MeToo a-t-il bousculé le monde la justice ?
La journaliste de Médiapart Marine Turchi s'interrogeait dans sa vaste enquête "Faute de preuves" (Editions du Seuil). Aujourd'hui, c'est le Ministère de la Justice en personne qui se questionne, chiffres à l'appui. Dans une nouvelle étude, le ministère affirme effectivement que depuis les prémices de la révolution #MeToo, en 2017, les procédures pour viol et agression sexuelle auraient effectivement... plus que doublé en France.
Concrètement, elle s'élève carrément à 164%, l'augmentation de personnes accusées d'agression sexuelle ou de viol "par conjoint" entre 2017 et 2022. Cela représente 3 641 personnes accusées par des plaignantes au sein du pays. Des chiffres qui en disent long sur une certaine libération de la parole ?...
Comment interpréter ces chiffres impressionnants ?
Peut être moins comme une révolution que comme un basculement : aujourd'hui, on constate que les affaires de viol et d'agression sexuelle sont davantage médiatisées et relayées auprès du grand public, que cela soit par le biais des médias, des rapports chiffrés délivrés par le ministère de la justice, des témoignages sur les réseaux sociaux. La recrudescence est moins à chercher du côté des faits, que de leur mise en lumière.
"La démultiplication des affaires est davantage le signe d'une progression des signalements et d'un renforcement de la lutte contre les violences sexuelles en général", détaille à ce titre la présidente de l'Observatoire des violences envers les femmes de Seine-Saint-Denis Ernestine Ronai, dixit le magazine ELLE.
"Révolution" à relativiser donc. En mars dernier, une étude de Simone Media et de l'association En Avant Toute(s) menée par la journaliste Chloé Thibaud auprès de 1 115 individus nous apprenait que malgré le mouvement MeToo, un quart des hommes ont déjà insisté pour avoir une relation sexuelle. Quand bien même 45,3% d'entre eux considèrent par ailleurs que le mouvement #MeToo "a eu un impact bien réel sur sa façon de se comporter".
Dans son enquête Faute de preuves (Editions du Seuil), la journaliste d'investigation Marine Turchi démontrait les limites mais aussi l'introspection de la justice face à MeToo.
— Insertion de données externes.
import Literature.Computability.Cryptography.FpGoldreichLevinDirectProduct
import Mathlib.Logic.Equiv.Fin.Basic
import HarnessLib

/-!
# The von Neumann trick and the predictor for `g^{GL}` over `𝔽_p` (CIKK §4.2)

Groundwork for the named fact `Literature.Computability.Learning.cikk_learn_AC0Mod` (CIKK 2016,
Cor. 5.4) for odd primes `p`: the Boolean-isation of an `𝔽_p`-valued hard function by von
Neumann's trick (CIKK Def. 4.5), its bias (Claim 4.6) as an EXACT count, and the chain of
CIKK Thm. 4.7 (predictor → distinguisher → hybrid argument → predictor over `𝔽_p`) in exact
counting form over explicit finite coin spaces:

* `vnL`, `vnE`, `vnE_swapAll`, `two_mul_card_vnE_true`, `card_vnE_le` — von Neumann's function
  on `T` pairs and `|#{E^{vN} = b} - p^{2T}/2| ≤ p^T/2` (Claim 4.6, exact);
* `pairUp`, `vnE2` — the same function on a flat vector of `2T` field elements;
* `hybLab`, `vnPred` — the hybrid labels and the predictor
  `C(σ) = if h₁(w[m ↦ σ]) = E^{vN}(hyb_m[m ↦ u]) then u else u'` built from a predictor `h₁` of
  `E^{vN} ∘ G^{2T}` and the coins `(m, w, a, u, u')`;
* **`vnPred_count`** — if `h₁` agrees with `E^{vN}(G(w₁), …, G(w_{2T}))` on a `1/2 + η`
  fraction of the `w`, then averaged over the coins the predictor computes `G` with probability
  `≥ 1/p + (η - p^{-T}/2)/(2Tp)`; **`card_goodVNCoins_ge`** — hence for a `μ/2` fraction of the
  coins it has agreement `≥ 1/p + μ/2` (`μ = (η - p^{-T}/2)/(2Tp)`).

## References

* M. Carmosino, R. Impagliazzo, V. Kabanets, A. Kolokolova, *Learning algorithms from natural
  proofs*, CCC 2016, Def. 4.5, Claim 4.6, Thm. 4.7, Thm. 4.8
  [CarmosinoImpagliazzoKabanetsKolokolova2016].
* J. von Neumann, *Various techniques used in connection with random digits*, 1951 [folklore].
-/

namespace Literature.Computability.Cryptography

open Finset Function

variable {p : ℕ} [hp : Fact p.Prime]

/-! ### von Neumann's trick (CIKK Def. 4.5) -/

/-- von Neumann's function on a list of pairs: the first unequal pair `(a, b)` decides (`1` iff
`a > b`), all pairs equal gives `1`. [cite: CarmosinoImpagliazzoKabanetsKolokolova2016, Def. 4.5] -/
def vnL : List (ZMod p × ZMod p) → Bool
  | [] => true
  | ab :: l => if ab.1 = ab.2 then vnL l else decide (ab.2.val < ab.1.val)

/-- Swapping every pair negates von Neumann's function unless all pairs are equal. [folklore] -/
theorem vnL_map_swap (l : List (ZMod p × ZMod p)) :
    vnL (l.map Prod.swap) = if l.all (fun ab => decide (ab.1 = ab.2)) then true else !vnL l := by
  induction l with
  | nil => rfl
  | cons ab l ih =>
      obtain ⟨a, b⟩ := ab
      by_cases hab : a = b
      · subst hab
        simp only [List.map_cons, Prod.swap_prod_mk, vnL, if_true, List.all_cons, decide_true,
          Bool.true_and]
        exact ih
      · have hba : ¬ b = a := fun h => hab h.symm
        have hv : a.val ≠ b.val := fun h => hab (ZMod.val_injective p h)
        have hiff : a.val < b.val ↔ ¬ b.val < a.val := by omega
        simp only [List.map_cons, Prod.swap_prod_mk, vnL, hba, if_false, List.all_cons, hab,
          decide_false, Bool.false_and]
        rw [Bool.eq_iff_iff]
        simp [hiff]

variable (T : ℕ)

/-- `E^{vN}` on `T` pairs. [cite: CarmosinoImpagliazzoKabanetsKolokolova2016, Def. 4.5] -/
def vnE (ā : Fin T → ZMod p × ZMod p) : Bool := vnL (List.ofFn ā)

/-- All pairs equal. [folklore] -/
def AllEq (ā : Fin T → ZMod p × ZMod p) : Prop := ∀ j, (ā j).1 = (ā j).2

/-- All-equal is decidable. [folklore] -/
instance (ā : Fin T → ZMod p × ZMod p) : Decidable (AllEq T ā) := by unfold AllEq; infer_instance

/-- Swap every pair. [folklore] -/
def swapAll (ā : Fin T → ZMod p × ZMod p) : Fin T → ZMod p × ZMod p := fun j => (ā j).swap

omit hp in
/-- Swapping twice is the identity. [folklore] -/
theorem swapAll_swapAll (ā : Fin T → ZMod p × ZMod p) : swapAll T (swapAll T ā) = ā := by
  funext j; simp [swapAll]

omit hp in
/-- Swapping preserves all-equality. [folklore] -/
theorem allEq_swapAll (ā : Fin T → ZMod p × ZMod p) : AllEq T (swapAll T ā) ↔ AllEq T ā := by
  unfold AllEq swapAll; exact forall_congr' fun j => by simp [eq_comm]

omit hp in
/-- If all pairs are equal the value is `1`. [cite: CarmosinoImpagliazzoKabanetsKolokolova2016, Def. 4.5] -/
theorem vnE_of_allEq {ā : Fin T → ZMod p × ZMod p} (h : AllEq T ā) : vnE T ā = true := by
  unfold vnE
  suffices hl : ∀ l : List (ZMod p × ZMod p), (∀ ab ∈ l, ab.1 = ab.2) → vnL l = true by
    exact hl _ fun ab hab => by
      obtain ⟨j, rfl⟩ := List.mem_ofFn.1 hab
      exact h j
  intro l hl
  induction l with
  | nil => rfl
  | cons ab l ih =>
      simp only [vnL, hl ab (by simp), if_true]
      exact ih fun ab' h' => hl ab' (by simp [h'])

/-- **Swapping every pair negates `E^{vN}` unless all pairs are equal.** [cite: CarmosinoImpagliazzoKabanetsKolokolova2016, Claim 4.6 (proof: "conditioned on having some unequal pair … the bias is 0")] -/
theorem vnE_swapAll (ā : Fin T → ZMod p × ZMod p) (h : ¬ AllEq T ā) : vnE T (swapAll T ā) = !vnE T ā := by
  unfold vnE
  have hmap : List.ofFn (swapAll T ā) = (List.ofFn ā).map Prod.swap := by
    rw [List.map_ofFn]; rfl
  rw [hmap, vnL_map_swap]
  have hall : ¬ ((List.ofFn ā).all fun ab => decide (ab.1 = ab.2)) = true := by
    rw [List.all_eq_true]
    intro hall
    exact h fun j => by simpa using hall (ā j) (List.mem_ofFn.2 ⟨j, rfl⟩)
  simp [hall]

/-- The number of all-equal sequences is `p^T`. [cite: CarmosinoImpagliazzoKabanetsKolokolova2016, Claim 4.6 (proof: "the probability of having collisions in all `t` independent samples … is `p^{-t}`")] -/
theorem card_allEq : (univ.filter fun ā : Fin T → ZMod p × ZMod p => AllEq T ā).card = p ^ T := by
  classical
  have h : (univ.filter fun ā : Fin T → ZMod p × ZMod p => AllEq T ā) =
      (univ : Finset (Fin T → ZMod p)).map ⟨fun a j => (a j, a j), fun a b hab => by
        funext j; exact congrArg (fun f => (f j).1) hab⟩ := by
    ext ā
    simp only [mem_filter, mem_univ, true_and, mem_map, Function.Embedding.coeFn_mk]
    constructor
    · intro hā; exact ⟨fun j => (ā j).1, funext fun j => Prod.ext rfl (hā j)⟩
    · rintro ⟨a, rfl⟩ j; rfl
  rw [h, card_map, card_univ, Fintype.card_fun, Fintype.card_fin, ZMod.card]

/-- The `0`-outputs are in bijection (swap) with the `1`-outputs that are not all-equal. [cite: CarmosinoImpagliazzoKabanetsKolokolova2016, Claim 4.6 (proof)] -/
theorem card_vnE_false_eq :
    (univ.filter fun ā : Fin T → ZMod p × ZMod p => vnE T ā = false).card =
      (univ.filter fun ā : Fin T → ZMod p × ZMod p => ¬ AllEq T ā ∧ vnE T ā = true).card := by
  classical
  refine Finset.card_bij (fun ā _ => swapAll T ā) ?_ ?_ ?_
  · intro ā hā
    have hf := (mem_filter.1 hā).2
    have hne : ¬ AllEq T ā := fun h => by rw [vnE_of_allEq T h] at hf; exact Bool.noConfusion hf
    refine mem_filter.2 ⟨mem_univ _, (allEq_swapAll T ā).not.2 hne, ?_⟩
    rw [vnE_swapAll T ā hne, hf]; rfl
  · intro ā _ bb _ h
    rw [← swapAll_swapAll T ā, h, swapAll_swapAll]
  · intro bb hb
    obtain ⟨hne, ht⟩ := (mem_filter.1 hb).2
    refine ⟨swapAll T bb, mem_filter.2 ⟨mem_univ _, ?_⟩, swapAll_swapAll T bb⟩
    rw [vnE_swapAll T bb hne, ht]; rfl

/-- **Claim 4.6, exact form**: `2 · #{E^{vN} = 1} = p^{2T} + p^T`. [cite: CarmosinoImpagliazzoKabanetsKolokolova2016, Claim 4.6] -/
theorem two_mul_card_vnE_true :
    2 * (univ.filter fun ā : Fin T → ZMod p × ZMod p => vnE T ā = true).card = p ^ (2 * T) + p ^ T := by
  classical
  have htot : (univ.filter fun ā : Fin T → ZMod p × ZMod p => vnE T ā = true).card +
      (univ.filter fun ā : Fin T → ZMod p × ZMod p => vnE T ā = false).card = p ^ (2 * T) := by
    have h := Finset.card_filter_add_card_filter_not (s := (univ : Finset (Fin T → ZMod p × ZMod p)))
      (fun ā => vnE T ā = true)
    have hneg : (univ.filter fun ā : Fin T → ZMod p × ZMod p => ¬ vnE T ā = true) =
        (univ.filter fun ā : Fin T → ZMod p × ZMod p => vnE T ā = false) :=
      filter_congr fun ā _ => by simp
    rw [hneg, card_univ, Fintype.card_fun, Fintype.card_fin, Fintype.card_prod, ZMod.card] at h
    rw [h, pow_mul]; ring
  have hsplit : (univ.filter fun ā : Fin T → ZMod p × ZMod p => vnE T ā = true).card =
      (univ.filter fun ā : Fin T → ZMod p × ZMod p => AllEq T ā).card +
      (univ.filter fun ā : Fin T → ZMod p × ZMod p => ¬ AllEq T ā ∧ vnE T ā = true).card := by
    rw [← Finset.card_filter_add_card_filter_not (s := univ.filter fun ā : Fin T → ZMod p × ZMod p => vnE T ā = true)
      (fun ā => AllEq T ā), filter_filter, filter_filter]
    congr 1
    · congr 1; exact filter_congr fun ā _ => ⟨fun h => h.2, fun h => ⟨vnE_of_allEq T h, h⟩⟩
    · congr 1; exact filter_congr fun ā _ => ⟨fun h => ⟨h.2, h.1⟩, fun h => ⟨h.2, h.1⟩⟩
  rw [card_allEq, ← card_vnE_false_eq] at hsplit
  omega

/-- **Claim 4.6, as a bound**: `#{E^{vN} = b} ≤ (p^{2T} + p^T)/2` for both values `b`. [cite: CarmosinoImpagliazzoKabanetsKolokolova2016, Claim 4.6] -/
theorem card_vnE_le (b : Bool) :
    ((univ.filter fun ā : Fin T → ZMod p × ZMod p => vnE T ā = b).card : ℝ) ≤ ((p : ℝ) ^ (2 * T) + p ^ T) / 2 := by
  classical
  have h2 := two_mul_card_vnE_true (p := p) T
  have htot : (univ.filter fun ā : Fin T → ZMod p × ZMod p => vnE T ā = true).card +
      (univ.filter fun ā : Fin T → ZMod p × ZMod p => vnE T ā = false).card = p ^ (2 * T) := by
    have h := Finset.card_filter_add_card_filter_not (s := (univ : Finset (Fin T → ZMod p × ZMod p)))
      (fun ā => vnE T ā = true)
    have hneg : (univ.filter fun ā : Fin T → ZMod p × ZMod p => ¬ vnE T ā = true) =
        (univ.filter fun ā : Fin T → ZMod p × ZMod p => vnE T ā = false) :=
      filter_congr fun ā _ => by simp
    rw [hneg, card_univ, Fintype.card_fun, Fintype.card_fin, Fintype.card_prod, ZMod.card] at h
    rw [h, pow_mul]; ring
  cases b
  · have hf : ((univ.filter fun ā : Fin T → ZMod p × ZMod p => vnE T ā = false).card : ℝ) * 2 =
        (p : ℝ) ^ (2 * T) - p ^ T := by
      have e1 : (((univ.filter fun ā : Fin T → ZMod p × ZMod p => vnE T ā = true).card +
          (univ.filter fun ā : Fin T → ZMod p × ZMod p => vnE T ā = false).card : ℕ) : ℝ) = (p : ℝ) ^ (2 * T) := by
        exact_mod_cast htot
      have e2 : ((2 * (univ.filter fun ā : Fin T → ZMod p × ZMod p => vnE T ā = true).card : ℕ) : ℝ) =
          (p : ℝ) ^ (2 * T) + p ^ T := by exact_mod_cast h2
      push_cast at e1 e2
      linarith
    have hT : (0 : ℝ) ≤ (p : ℝ) ^ T := by positivity
    linarith
  · have e2 : ((2 * (univ.filter fun ā : Fin T → ZMod p × ZMod p => vnE T ā = true).card : ℕ) : ℝ) =
        (p : ℝ) ^ (2 * T) + p ^ T := by exact_mod_cast h2
    push_cast at e2
    linarith

/-! ### The flat version on `2T` field elements -/

/-- Pairing up a flat vector of `T·2` field elements. [folklore] -/
def pairUp : (Fin (T * 2) → ZMod p) ≃ (Fin T → ZMod p × ZMod p) :=
  ((Equiv.arrowCongr finProdFinEquiv (Equiv.refl (ZMod p))).symm.trans
    ((Equiv.curry (Fin T) (Fin 2) (ZMod p)).trans
      (Equiv.arrowCongr (Equiv.refl (Fin T)) (finTwoArrowEquiv (ZMod p)))))

omit hp in
/-- The `j`-th pair of a flat vector. [folklore] -/
theorem pairUp_apply (a : Fin (T * 2) → ZMod p) (j : Fin T) :
    pairUp T a j = (a (finProdFinEquiv (j, 0)), a (finProdFinEquiv (j, 1))) := rfl

/-- `E^{vN}` on a flat vector `(a₁, b₁, a₂, b₂, …)`. [cite: CarmosinoImpagliazzoKabanetsKolokolova2016, Def. 4.5] -/
def vnE2 (a : Fin (T * 2) → ZMod p) : Bool := vnE T (pairUp T a)

omit hp in
/-- Counting along an equivalence. [folklore] -/
theorem card_filter_comp_equiv {γ δ : Type*} [Fintype γ] [Fintype δ] (e : γ ≃ δ) (P : δ → Prop) [DecidablePred P] :
    (univ.filter fun c : γ => P (e c)).card = (univ.filter fun d : δ => P d).card := by
  refine Finset.card_bij (fun c _ => e c) (fun c hc => by simpa using hc) (fun c₁ _ c₂ _ h => e.injective h)
    (fun d hd => ⟨e.symm d, by simpa using hd, by simp⟩)

/-- Claim 4.6 for the flat version. [cite: CarmosinoImpagliazzoKabanetsKolokolova2016, Claim 4.6] -/
theorem card_vnE2_le (b : Bool) :
    ((univ.filter fun a : Fin (T * 2) → ZMod p => vnE2 T a = b).card : ℝ) ≤ ((p : ℝ) ^ (2 * T) + p ^ T) / 2 := by
  classical
  have h := card_filter_comp_equiv (pairUp (p := p) T) (fun ā => vnE T ā = b)
  unfold vnE2
  rw [h]
  exact card_vnE_le T b

/-! ### The predictor for `G` (CIKK Thm. 4.7, constructive direction, exact counting) -/

section Chain

variable {T}
variable {S : Type*} (G : S → ZMod p) (h₁ : (Fin (T * 2) → S) → Bool)

/-- The real labels `(G(w_c))_c`. [cite: CarmosinoImpagliazzoKabanetsKolokolova2016, Thm. 4.7 (proof, `g^{GL}(𝒟)^{2t}`)] -/
def realLab (w : Fin (T * 2) → S) : Fin (T * 2) → ZMod p := fun c => G (w c)

/-- The hybrid labels: real below `m`, ideal from `m` on. [cite: CarmosinoImpagliazzoKabanetsKolokolova2016, Thm. 4.7 (proof, step 2: hybrid argument)] -/
def hybLab (m : ℕ) (w : Fin (T * 2) → S) (a : Fin (T * 2) → ZMod p) : Fin (T * 2) → ZMod p :=
  fun c => if (c : ℕ) < m then G (w c) else a c

omit hp in
/-- Hybrid `0` is all ideal. [folklore] -/
theorem hybLab_zero (w : Fin (T * 2) → S) (a : Fin (T * 2) → ZMod p) : hybLab G 0 w a = a := by
  funext c; simp [hybLab]

omit hp in
/-- Hybrid `2T` is all real. [folklore] -/
theorem hybLab_top (w : Fin (T * 2) → S) (a : Fin (T * 2) → ZMod p) : hybLab G (T * 2) w a = realLab G w := by
  funext c; simp [hybLab, realLab, c.isLt]

omit hp in
/-- Setting coordinate `m` of hybrid `m` to the real label gives hybrid `m+1`. [folklore] -/
theorem update_hybLab_real (m : Fin (T * 2)) (w : Fin (T * 2) → S) (a : Fin (T * 2) → ZMod p) :
    update (hybLab G m w a) m (G (w m)) = hybLab G (m + 1) w a := by
  funext c
  by_cases hc : c = m
  · subst hc; simp [hybLab]
  · have hc' : (c : ℕ) ≠ m := fun h => hc (Fin.ext h)
    rw [update_of_ne hc]
    simp only [hybLab]
    have : ((c : ℕ) < m) ↔ ((c : ℕ) < m + 1) := by omega
    simp only [this]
Et elle expliquait dans nos pages : "Il y a une méconnaissance globale dans la société de la manière dont la justice travaille, de ce qu'elle peut faire, ne pas faire, comment elle le fait".
"Pour beaucoup de gens, la justice est comme une boîte noire dont on ne sait pas grand-chose, une machine froide déconnectée des réalités. Alors que les magistrats qui sont désireux de bien faire ne sont pas rares."
"Une chose sur laquelle réfléchir, c'est ce que peut la justice en terme de réparation, ce qui rejoint la question des attentes des victimes. Or chaque personne victime (je préfère dire "personne victime" plutôt que "victime") a des attentes différentes. Que l'agresseur aille en prison, qu'un procès public se tienne, qu'il y ait une reconnaissance des faits par l'auteur, l'entourage ou l'entreprise (si cela concerne le lieu du travail)... Il y a une marge de manoeuvre pour la justice concernant une meilleure prise en compte de ces enjeux."